Now we crank up the engine RPMs to try to lift the weights faster. The faster you try to spin it, the harder it is on the engine...it is trying to do more work over a shorter period of time. Tractor 1 can spin all the way up to 3500 RPM before its torque output drops to the point at which it can no longer lift that weight. It can lift it really fast! So the numbers are crunched, and based on how much work it does over time ((RPM * torque) / 5252=HP), we conclude that it has 20 HP (PTO or engine, it really doesn’t matter, this is just a thought experiment).

Tractor 2, on the other hand, can only lift that 800lbs up to 2300 RPM, then it runs out of steam. It is working a lot slower than Tractor 1, but it is lifting a lot more weight. Say we crunch the HP formula and we conclude that it is putting out 15 HP.

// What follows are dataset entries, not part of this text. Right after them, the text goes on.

/-
Copyright (c) 2026. All rights reserved.
Released under Apache 2.0 license as described in the file LICENSE.
Authors: abc-iut cell — seat abc-iut-w4-d089 (wave 4, gen 8; row «T54iii·hcont»), after abc-iut-w4-d071 (integrated
Thm 5.4 line v1–v5, p447359).
-/
import Literature.AnabelianGeometry.SemiGraphs.ArithThm54IntegratedChartAnyRepresentatives
import Literature.AnabelianGeometry.SemiGraphs.ArithBTempOuterModelContinuousChart
import HarnessLib

/-!
# [SemiAnbd] THEOREM 5.4 (i) ∧ (ii) ∧ (iii) at the outer models, INTEGRATED, v6 — the law `hcont`
# (continuity of the canonical `B^temp(φ)`) DISCHARGED (proof-only; thin successor of p447359)

Mochizuki, *Semi-graphs of anabelioids*, Publ. RIMS **42** (2006), §5 Def 5.1 (i) p. 62, Prop 5.2 (iv) p. 64,
Thm 5.4 p. 66 [cite: MochizukiSemiAnbd2006, Thm 5.4, p. 66].

PROOF-ONLY file (abc-iut cell, layer L3, T54 board; seat abc-iut-w4-d089 gen 8).  No definition, no new named fact,
no producer restated.  v5 (`arithThm54_outerModels_chart_of_producers_anyRepresentatives`, abc-iut-w4-d071) carried,
across the two sides, ONE law of the canonical `B^temp(φ) = outerSemidirectProductMap …` as a binder: its continuity
`hcont` for abc-iut-w6-d070's tempered level topologies.  That law is now a THEOREM
(`ProfiniteSemiGraph.continuous_outerSemidirectProductMap_arithLevelTopology`, `ArithBTempOuterModelContinuousChart.lean`:
level-kernel neighbourhoods + congruence-continuity `hK1′` of the target + Thm 3.7 (i)(ii) at one vertex + compactness
of one verticial subgroup — no finite-index-is-open input), so v6 has EXACTLY v5's binders minus `hcont`, the same
conclusion, and is proved by one application of v5.

* `arithThm54_outerModels_chart_of_producers_anyRepresentatives_hcontFree` — v5 without `hcont`.
HONEST RESIDUAL per side (unchanged from v5): Cor39Hypotheses · finiteness · tower data hcof hS hfin hne hconn · hker ·
hfaithV · DESIGN hV hE hopen hBR (F θ hrep) · T R Rc w d · n hCC · hinst (rfl) · noSwitchBase · hRcV hRcB (pin) · hest
hbot; across: dict θd hlo φc hφc hfaith hfull hpre hpost · he — and NOTHING ELSE (`hcont` gone).  Nothing beyond composition
is proved here; typed ≠ proved for the residual inputs; Thm 5.4 for OUR tower decompositions; no side taken on
[IUTchIII] Cor. 3.12.
-/

namespace Literature.AnabelianGeometry.SemiGraphs

open _root_.CategoryTheory _root_.Topology _root_.Filter ProfiniteSemiGraph Literature.AnabelianGeometry.EtaleTheta
open scoped Pointwise

universe u v u₀

variable {Obj : Type u} [Category.{v} Obj] {𝓥 : SemiAnbdVocab.{u, v, u₀} Obj}
variable {𝔊 ℍ : ArithSemiGraph 𝓥} {e : 𝔊.PA ≃* ℍ.PA}
variable {𝒢 ℋ : ProfiniteSemiGraph.{u₀}}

So since HP is work over time, Tractor 1 actually has more power than Tractor 2, because it can do more work over a set period of time. But Tractor 1 still can't lift an 800lb weight, while Tractor 2 can. So Tractor 2 still has more torque.

Now...that makes it sound like torque matters, but...

Torque can be multiplied almost infinitely with gearing (within reason). Increasing torque reduces output speed (e.g. final drive). So you can take an engine that produces 10 ft lbs of torque and multiply it to 10,000 ft lbs. But while it can make 10 ft lbs at a really high speed, it would make 10,000 at a very very very slow speed. So you trade speed for torque. This is what tractors do...they take the torque output of the engine and amplify it massively by the time it gets to the wheels. That's why a dinky little 25hp engine in your tractor gives it much more pulling power than your 300hp car, and why your tractor is so slow and your car is so fast.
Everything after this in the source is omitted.